» Your goal: Print, exactly as written, every line from the first line of the records below through the line containing "the BSD cell", and nothing further.

[Dataset entries]
◇ ◇ ◇

/-!
# Injectivity of the weight-two real period map for FINITE-INDEX SUBGROUPS of `ι(O¹)` (every quaternion algebra `B` over `ℚ`):
# a cusp form on `Γ' ≤ ι(O¹)`, `[ι(O¹) : Γ'] < ∞`, all of whose real periods vanish is zero

Topic `NumberTheory/Automorphic`; THEOREMS ONLY (no definition, no named fact, no instance, no notation, no `sorry`). Filed by the BSD cell
`bsd-stepL` (seat `bsd-stepL-tam3-p1` g31, LEAD of crux `CartanOnePlaceDegreeLawAtThree`, item stmt-BirchSwinnertonDyer-24801): the Literature-level
form of the injectivity step of the period-lattice discreteness theorem of that crux (tree `…Theorems.CartanCover.PrintClauses.principalLevel_eq_zero_of_forall_rePeriod_eq_zero`,
the case `Γ' = Γ̄(q)`), so that other levels between a principal congruence subgroup and `ι(O¹)` (Cartan ∕ torus ∕ Eichler-type levels of the cover) can cite it.

* `CuspForm.eq_zero_of_forall_rePeriod_eq_zero_of_isCompact` — for ANY `Γ ≤ GL₂(ℝ)` with `det = 1` and a compact `K ⊆ ℍ` meeting every `Γ`-orbit, a
  weight-two cusp form all of whose real periods `CuspForm.rePeriod F z₀ γ` vanish is zero (maximum modulus for `exp ∘ ∫F`; Shimura Thm. 8.4, injectivity half;
  the underlying function-level statement is the tree's `coe_eq_zero_of_forall_re_period_eq_zero` of `ShimuraCurvePeriodsHeckeIntegralityProofs.lean`, whose
  import closure has no hub olean — ported privately here, as in `QuaternionOrderUnitsCocompact.lean`).
* `exists_isCompact_reps_of_finiteIndex_GL` — cocompactness passes to finite-index subgroups (Shimura Prop. 1.31; the `GL₂(ℝ)` twin of the tree's
  `exists_isCompact_reps_of_finiteIndex` for `SL(2, ℝ)`).
* `CuspForm.eq_zero_of_forall_rePeriod_eq_zero_of_finiteIndex` — **THE THEOREM**: for a quaternion algebra `B` over `ℚ`, ANY order `O`, ANY `ℚ`-algebra map
  `ι : B → M₂(ℝ)`, ANY subgroup `Γ' ≤ normOneUnits ι hO = ι(O¹)` of finite index and ANY base point: a weight-two cusp form on `Γ'` all of whose real periods
  vanish is zero. DIVISION `B`: `Γ'` is cocompact (tree `exists_isCompact_forall_exists_mem_normOneUnits_smul_mem` + finite index) and the first bullet;
  SPLIT `B`: an arithmetic `det = 1` group `A` conjugates into `ι(O¹)` by `g` of positive determinant (tree
  `exists_isArithmetic_conj_le_normOneUnits_of_exists_not_isUnit`); `g A g⁻¹ ⊓ Γ'` has finite index in `g A g⁻¹`, so `A ⊓ g⁻¹ Γ' g` is arithmetic
  (commensurability); restrict `F` to `g A g⁻¹ ⊓ Γ'`, translate by `g`, and apply the cusped injectivity theorem `CuspForm.eq_zero_of_forall_rePeriod_eq_zero_of_isArithmetic`.
  The dichotomy division ∕ split is plain logic. `CuspForm.eq_zero_of_forall_period_eq_zero_of_finiteIndex`: the same with complex periods.

HONEST FRAMING. Injectivity only (surjectivity in Shimura Thm. 8.4 is the named residue `eichlerShimura_weightTwo_rePeriod_surjective`); nothing about any
summit statement; the Birch–Swinnerton-Dyer conjecture is proved for no curve.

## References

* [ShimuraIATAF1971] G. Shimura, *Introduction to the arithmetic theory of automorphic functions* (1971): §1.3 Prop. 1.31, Thm. 8.4 p. 234, §9.2 p. 246.
* [VignerasLNM800] M.-F. Vignéras, *Arithmétique des algèbres de quaternions*, LNM 800 (1980): Ch. IV §1 Thm. 1.1 p. 104, Prop. 1.4 p. 105.
* [Bergeron2016] N. Bergeron, *The Spectrum of Hyperbolic Surfaces* (2016): §2.2 Lemma 2.7 p. 41, §2.3.1 p. 44.
-/

set_option autoImplicit false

◇ ◇ ◇

» Response box:
/-!
# Injectivity of the weight-two real period map for FINITE-INDEX SUBGROUPS of `ι(O¹)` (every quaternion algebra `B` over `ℚ`):
# a cusp form on `Γ' ≤ ι(O¹)`, `[ι(O¹) : Γ'] < ∞`, all of whose real periods vanish is zero

Topic `NumberTheory/Automorphic`; THEOREMS ONLY (no definition, no named fact, no instance, no notation, no `sorry`). Filed by the BSD cell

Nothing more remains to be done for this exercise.